C'est dans ses mécaniques que Minos révèle toute son intelligence, et il ne faut pas longtemps pour s'en rendre compte. Le joueur prend place dans le rôle de l'architecte du labyrinthe : il déplace des murs, ouvre ou ferme des passages, positionne des pièges sur des cases spécifiques. L'objectif est d'empêcher les héros d'atteindre la pièce centrale où les attend leur trésor - ou leur gloire.

Mais là où le jeu surprend vraiment, c'est dans la gestion des vagues. Chaque niveau propose plusieurs assauts successifs, avec des entrées variables : le labyrinthe dispose en général de quatre portes, et chaque vague décide la ou lesquelles  sera active.
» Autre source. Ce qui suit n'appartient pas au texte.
/-!
# Granville–Soundararajan 2003, Corollary 3 from Theorem 4 for central maximisers

Topic `Literature/NumberTheory/LFunctions`.  Everything in this file is PROVED.  A. Granville,
K. Soundararajan, *Decay of mean values of multiplicative functions*, Canad. J. Math. 55 (2003),
Corollary 3 (arXiv math/9911246 p. 2; deduction in §7, p. 10), in the form recorded as the named fact
`GranvilleSoundararajan2003_corollary3` (`x ≥ x₀`, `1 ≤ w ≤ √x`):
`| |S(x)|/x - (w/x)|S(x/w)| | ≤ C((log 2w/log x)^{1-2/π} log(log x/log 2w) + log log x/(log x)^{2-√3})`
for every multiplicative `f` with `|f| ≤ 1`, `S(y) = ∑_{n ≤ y} f(n)`.

* `GranvilleSoundararajan2003_corollary3_of_central4 : (Theorem 4 for central maximisers) →
    GranvilleSoundararajan2003_corollary3`.

The hypothesis, DISPLAYED in the statement (no named fact is introduced), is Theorem 4 of the paper for
`x ≥ x₀`, maximisers `y₀` of `|F(1+iy)|` on `|y| ≤ 2 log x` with `|y₀| ≤ √(log x)`, and `1 ≤ w ≤ √x`.
The printed Theorem 4 (every maximiser, `w ≤ x/10`) and its rendering `…theorem4_sqrtRange` are false for
maximisers at the edge of the window (see the docstrings in `GranvilleSoundararajan2003.lean`); §6 of the
paper proves the statement for central maximisers `|y₀| ≤ log x`, which implies the form used here.
The other inputs are discharged in the tree: Theorem 1 (`…theorem1_holds`), Lemma 2.3 in the range
`|β| ≤ 4 log x` (`lemma23_range4`), Theorem 3 (`…theorem3_holds`), Lemma 7.1 (`…lemma71_holds`), the
upper bound (4.5) `|F(1+iy)| ≤ e⁷ (log x) e^{-M(y)}` and (7.4)
(`Literature/NumberTheory/Sieve/MatomakiRadziwillLemma4Lipschitz.lean`), Mertens' theorem
(`MertensFormula.lean`).

## The argument (a variant of §7 that uses (4.5) only as an upper bound)

The printed deduction converts the maximiser `y₀` of `|F|` into a near-minimiser of the distance
`M(y) = ∑_{p ≤ x}(1 - Re f(p)p^{-iy})/p` through (4.5) in both directions; the LOWER bound for `|F|`
fails for merely multiplicative `f` (the Euler factor at `p = 2` may vanish on `Re s = 1`), and Theorem 4
is only available for central maximisers.  Write `ℓ = log x`, `Λ = log ℓ`, `τ = Λ ℓ^{-(2-√3)}`
(the second term of the corollary), let `y₀` maximise `|F_x(1+iy)|` on `|y| ≤ 2ℓ` and `y₁` maximise
`|F_{x/w}(1+iy)|` on `|y| ≤ 2 log(x/w)`; throughout `|F_{x/w}(1+iy)| ≤ e⁴|F_x(1+iy)|`
(`Cor3.norm_truncEulerProduct_div_le`: the Euler factors at `x/w < p ≤ x` are `≥ e^{-2/(p-1)}` and
`∑_{x/w<p≤x} 1/(p-1) ≤ 2` by Mertens), so `L_{x/w} ≤ 2e⁴ |F_x(1+iy₁)|/ℓ`.
* `|y₀| ≥ √ℓ`: Theorem 3 gives `|S(x)|/x ≪ 1/√ℓ + (Λ^{1+2b}/ℓ^b) ≪ τ` (`b = 1 - 2/π ≥ 9/25`; one `Λ` is
  absorbed by `Λ ≤ (100/9)ℓ^{9/100}`, `9/25 - 9/100 ≥ 2 - √3`).  If `|y₁| ≥ √ℓ/2`, Theorem 3 at `x/w`
  gives the same for `|S(x/w)|/(x/w)`.  Otherwise `β = y₀ - y₁` has `√ℓ/2 ≤ |β| ≤ 4ℓ`, and Lemma 2.3 at
  `(y₁, β)` with `|F_x(1+iy₁)| ≤ |F_x(1+iy₀)|` gives `|F_x(1+iy₁)| ≤ D ℓ^{16/25} Λ`, so
  `L_{x/w} ≤ 2e⁴DΛ ℓ^{-9/25} ≤ 1` and Theorem 1 at `x/w` gives `|S(x/w)|/(x/w) ≪ Λ²ℓ^{-9/25} ≪ τ`.
* `|y₀| < √ℓ`, `M(y₀) ≥ (2-√3)Λ`: (4.5) gives `|F_x(1+iy₀)| ≤ e⁷ ℓ^{1-(2-√3)}`, hence
  `L_x ≤ e⁷ℓ^{-(2-√3)}`, `L_{x/w} ≤ 2e^{11}ℓ^{-(2-√3)}`, and Theorem 1 at both scales gives `≪ τ`
  (`L(log(e^γ/L) + 12/7) ≤ L⋆(4 + log(1/L⋆))` for `L ≤ L⋆ ≤ 1`, `Cor3.thm1_main_le_of_le`).
* `|y₀| < √ℓ`, `M(y₀) < (2-√3)Λ`: Cauchy–Schwarz (7.4) gives `∑_{p≤x}|1 - f(p)p^{-iy₀}|/p ≤ (√3-1)(Λ+2)`,
  so Lemma 7.1 for the twist `f(n)n^{-iy₀}` at `x` and at `x/w` costs `≤ 2e^{3/2}|C₇|τ` per unit, and
  Theorem 4 (the hypothesis, `|y₀| ≤ √ℓ`) compares the twisted means; taking absolute values gives the
  corollary with the `w`-term of Theorem 4.
In the first two cases both means are `≪ τ`, which is stronger.  Constants: `C = |C₄| + K`,
`K = 60|C₃| + 120e⁴D + 10|C₁| + 5e⁷ + 10e^{11} + 30|C₄| + 6e^{3/2}|C₇|`, `D = √max(C₂₃,1)`,
`x₀ = max(exp(max(e^{64}, (23e⁴D)⁴)), x₄)`.

## References
* A. Granville, K. Soundararajan, *Decay of mean values of multiplicative functions*, Canad. J. Math.
  55 (2003), 1191–1230 (arXiv math/9911246): Corollary 3 (p. 2), Theorem 1, Lemma 2.3, Theorems 3–4,
  (4.5), §7 ((7.4), Lemma 7.1, deduction of Corollary 3, p. 10). [GranvilleSoundararajan2003]
-/

noncomputable section

open Finset Real Complex
open Literature.NumberTheory.Sieve.MatomakiRadziwillL4A

namespace Literature.NumberTheory.LFunctions.GranvilleSoundararajan

namespace Cor3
Une vague peut faire entrer des héros uniquement par l'entrée nord. La suivante en enverra simultanément par le nord, l'est et le sud. La troisième n'en enverra peut-être qu'un seul, mais par une entrée qu'on n'a pas eu le temps de bien sécuriser. Ce cycle permanent d'adaptation force à ne jamais se reposer sur une configuration jugée satisfaisante. Un labyrinthe efficace contre une vague peut être parfaitement inadapté à la suivante. Il faut donc modifier, déplacer, repenser en temps réel - tout en gérant les ressources disponibles.

Les pièges eux-mêmes constituent un système à part entière. Scies circulaires, arbalètes, cracheurs de feu, attaques dans le dos... la palette est large, et chaque piège peut être amélioré. Certaines améliorations permettent de créer des combinaisons dévastatrices : deux scies circulaires placées en ligne droite, par exemple, génèrent un couloir de lames entre elles. Un héros qui s'y engage en ressort rarement debout. Apprendre à chaîner ces éléments, à lire les flux d'ennemis et à anticiper leurs trajectoires est l'un des plaisirs centraux du jeu - et il ne s'épuise pas vite.

La progression roguelite s'articule autour de plusieurs ressources. L'or et les gemmes se perdent à la mort. L'expérience, elle, se conserve et permet d'investir dans un arbre d'améliorations généreux, avec une trentaine de paramètres à débloquer. Entre deux niveaux, une zone de hub permet de souffler, de récupérer quelques bonus et d'acheter de nouveaux pièges grâce à des offrandes de sang - une ressource accumulée en tuant des ennemis via les dispositifs du labyrinthe. Ce système d'offrandes, qui voit littéralement le labyrinthe se nourrir du sang de ses victimes pour s'améliorer, est aussi cohérent thématiquement qu'efficace mécaniquement.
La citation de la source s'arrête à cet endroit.